TAKE ME OUT TO THE BALLET GAME: Remember the flap over Memorial Coliseum? Tear it down? Fix it up? Turn it into the doorway to a suburban-style, cookie-cutter entertainment and shopping complex? Build a minor-league baseball park in its place, with a concession stand serving grilled architects on a bun?

Portland Memorial ColiseumNiel DePonte has another idea, and you can read about it on this morning’s Oregonian editorial page, under the headline Imagine the Rose Quarter Performing Arts District. I can hear the wailing and gnashing of teeth at City Hall now. Or is that the sound of stonewalling?

But DePonte — Grammy-nominated percussionist for the Oregon Symphony, music director and conductor for Oregon Ballet Theatre, president and founder of MetroArts, Inc., which is helping to find and train the next generations of artists — has some good ideas. And right now the Coliseum in specific and the Rose Quarter in general need some good ideas. Give it a read. And if you like the idea, or parts of it, pass it along.

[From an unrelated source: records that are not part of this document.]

import Literature.AnabelianGeometry.SemiGraphs.TemperedCurveGaloisInfinite
import Literature.AnabelianGeometry.AbsoluteAnabelian.GaloisCyclotomeOpenSubgroupAction
import Literature.AnabelianGeometry.AbsoluteAnabelian.GaloisCyclotomeZHatOne
import Literature.NumberTheory.GaloisRepresentations.LocalFieldPadicProofs
import HarnessLib

/-!
# The group-theoretic cyclotome `μ_Ẑ(G_K)` of a tempered curve's base Galois group IS `Ẑ(1) = Λ(ℚ̄_pˣ)`,
# `G_K`-equivariantly (proof-only junction: [AbsTopIII] Cor. 1.10 (i)(a) at the [SemiAnbd] §6 / [EtTh] §1 `G_K`)

Mochizuki, *Topics in Absolute Anabelian Geometry III*, §1, Cor. 1.10 (i)(a) p. 42 («`μ_Ẑ(G_k) := Hom(ℚ/ℤ, μ_{ℚ/ℤ}(G_k))`»,
«unaffected by the operation of passing from `G_k` to an open subgroup») [cite: MochizukiAbsTopIII2015, Cor 1.10 (i) p.42];
*The absolute anabelian geometry of hyperbolic curves* (2004), Prop. 1.2.1 (vi) p. 10 («Galois-equivariant»); *Semi-graphs of
anabelioids* (2006) §6 p. 69 («`G_K := Gal(K̄/K)`») [cite: MochizukiSemiAnbd2006, §6 p.69].

JUNCTION (abc-iut cell; seat abc-iut-w5-d145, for GAP-LEDGER G-w5d145-1 = the (E′) half of the `Π`-side of [IUTchII]
Cor. 1.11 at Cor. 1.10's genuine family). The tree's tempered-curve interface `SemiGraphs.TemperedCurve p` (over which the
[EtTh] §1 `ThetaSetting` is built) has base Galois group `X.GK = K.fixingSubgroup ≤ G_{ℚ_p} = Gal(ℚ̄_p/ℚ_p)` for a FINITE
extension `K ⊆ ℚ̄_p = AlgebraicClosure ℚ_[p]` — a GENUINE Galois group. abc-iut-L4's local class field theory
(`exists_muZhat_mulEquiv_cyclotome_units`, `GaloisCyclotomeZHatOne`; `nonempty_torsionReciprocityData`) identifies the
group-theoretic cyclotome `μ_Ẑ(Gal(k̄/k))` of `Field.absoluteGaloisGroup k` with `Λ(k̄ˣ)` equivariantly for every
characteristic-`0` non-archimedean local field `k`; the tree proves `ℚ_[p]` is one
(`Padic.isNonarchimedeanLocalField_holds`), and `Field.absoluteGaloisGroup ℚ_[p]` IS `G_{ℚ_p}`. This file transports that
identification to the OPEN subgroup `G_K ≤ G_{ℚ_p}` along abc-iut-L4-t17's open-subgroup invariance
`muZhat.restrictOpenEquiv` with its `G_K`-equivariance (`muZhat.restrictOpenEquiv_smul`, `GaloisCyclotomeOpenSubgroupAction`):
* `TemperedCurve.isOpen_GK`, `t2Space_GK` — `G_K` is an open, Hausdorff subgroup of the profinite `G_{ℚ_p}` (`K/ℚ_p` finite;
  compactness is abc-iut's `TemperedCurve.compactSpace_GK`, `TemperedCurveGaloisInfinite`; `G_{ℚ_p}` compact/Hausdorff =
  the tree's `SettingModel.compactSpace_GQp` / `ThetaSetting.t2Space_GQp`, used here only as local instances);
* **`TemperedCurve.exists_muZhat_GK_mulEquiv_cyclotome`** — `∃ f : μ_Ẑ(G_K) ⥲ Λ(ℚ̄_pˣ)` with
  `f (g • ζ)_n = g (f ζ)_n` for all `g ∈ G_K`: the INTRINSIC `G_K`-module `μ_Ẑ(G_K)` (conjugation action on
  `lim_U (U^ab)_tors`) is `Ẑ(1)` with the cyclotomic (field) action — unconditionally.
Proof-only (no definitions); classical local class field theory as proved in the tree; nothing here bears on [IUTchIII]
Cor. 3.12.
-/

noncomputable section

namespace Literature.AnabelianGeometry.SemiGraphs.TemperedCurve

open Literature.AnabelianGeometry.AbsoluteAnabelian

variable {p : ℕ} [Fact p.Prime] (X : TemperedCurve p)

/-- `G_K` is open in `G_{ℚ_p}` (`K/ℚ_p` is finite: the fixing subgroup of a finite-dimensional intermediate field is open
in the Krull topology). [cite: MochizukiSemiAnbd2006, §6 p.69] -/
theorem isOpen_GK : IsOpen (X.GK : Set (GQp p)) := by
  haveI := X.finiteDimensional_K
  exact X.K.fixingSubgroup_isOpen

/-- `G_K` is Hausdorff. [cite: MochizukiSemiAnbd2006, §6 p.69] -/
theorem t2Space_GK : T2Space X.GK := by
  haveI : T2Space (GQp p) := krullTopology_t2
  infer_instance

/-- **`μ_Ẑ(G_K) ≅ Ẑ(1) = Λ(ℚ̄_pˣ)`, `G_K`-equivariantly** ([AbsTopIII] Cor. 1.10 (i)(a) + [AbsAnab] Prop. 1.2.1 (vi), AT the
genuine base Galois group of a tempered curve): there is an isomorphism of the GROUP-THEORETIC cyclotome
`μ_Ẑ(G_K) = Hom(ℚ/ℤ, lim_{U ≤ G_K open} (U^ab)_tors)` (with its intrinsic conjugation action of `G_K`) onto the compatible systems
of roots of unity of `ℚ̄_p` on which `g ∈ G_K ≤ Gal(ℚ̄_p/ℚ_p)` acts by the field action — i.e. the conjugation action IS the
cyclotomic character. From abc-iut-L4's `exists_muZhat_mulEquiv_cyclotome_units ℚ_[p]` (local class field theory,
`Padic.isNonarchimedeanLocalField_holds`) and the `G_K`-equivariant open-subgroup invariance `μ_Ẑ(G_K) ≅ μ_Ẑ(G_{ℚ_p})`.
[cite: MochizukiAbsTopIII2015, Cor 1.10 (i) p.42] -/
theorem exists_muZhat_GK_mulEquiv_cyclotome [CompactSpace X.GK] :
    ∃ f : muZhat X.GK ≃* EtaleTheta.cyclotome (AlgebraicClosure ℚ_[p])ˣ,
      ∀ (g : X.GK) (ζ : muZhat X.GK) (n : ℕ+),
        ((((f (g • ζ) : EtaleTheta.cyclotome (AlgebraicClosure ℚ_[p])ˣ) : ℕ+ → (AlgebraicClosure ℚ_[p])ˣ) n :
            (AlgebraicClosure ℚ_[p])ˣ) : AlgebraicClosure ℚ_[p]) =
          (g : GQp p) ((((f ζ : EtaleTheta.cyclotome (AlgebraicClosure ℚ_[p])ˣ) : ℕ+ → (AlgebraicClosure ℚ_[p])ˣ) n :
            (AlgebraicClosure ℚ_[p])ˣ) : AlgebraicClosure ℚ_[p]) := by
  haveI : CompactSpace (GQp p) := inferInstanceAs (CompactSpace (Field.absoluteGaloisGroup ℚ_[p]))
  haveI : IsNonarchimedeanLocalField ℚ_[p] :=
    Literature.NumberTheory.GaloisRepresentations.Padic.isNonarchimedeanLocalField_holds p
  let H : OpenSubgroup (GQp p) := ⟨X.GK, X.isOpen_GK⟩
  obtain ⟨e, he⟩ := exists_muZhat_mulEquiv_cyclotome_units ℚ_[p]
  refine ⟨(muZhat.restrictOpenEquiv H).trans e, fun g ζ n => ?_⟩
  rw [MulEquiv.trans_apply, MulEquiv.trans_apply, muZhat.restrictOpenEquiv_smul H g ζ]
  exact he (g : GQp p) _ n

end Literature.AnabelianGeometry.SemiGraphs.TemperedCurve

end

FAREWELL TO FRANK: This morning’s New York Times has a good appreciation of Frank McCourt, the New York Irish character and sweet writer who died Sunday at age 78. In 1996 McCourt published Angela’s Ashes, his harrowing yet tender memoir of Ireland and America and poverty and drink and survival, and it became a phenomenon, staying near the top of the best-seller lists for two years.

A lot of bad writing’s been committed in the name of memoir. Let’s take time, then, to celebrate a man who did it right — who told the tale more for his readers than himself, and told it with an innate understanding of what storytelling means.

MTC TURNS 100: … and we’d be not just remiss but downright dumb to not point out Mighty Toy Cannon‘s perky celebration of his first century of blogging at Culture Shock. He’s mighty frisky for an old guy. Some writers have got in trouble for misrepresenting the past. MTC niftily sidesteps that problem by brazenly misrepresenting the future. Or is he dead right? Check back in 2109, when our great-grandkids might be comparing him to Nostradamus. Congratulations, old-timer.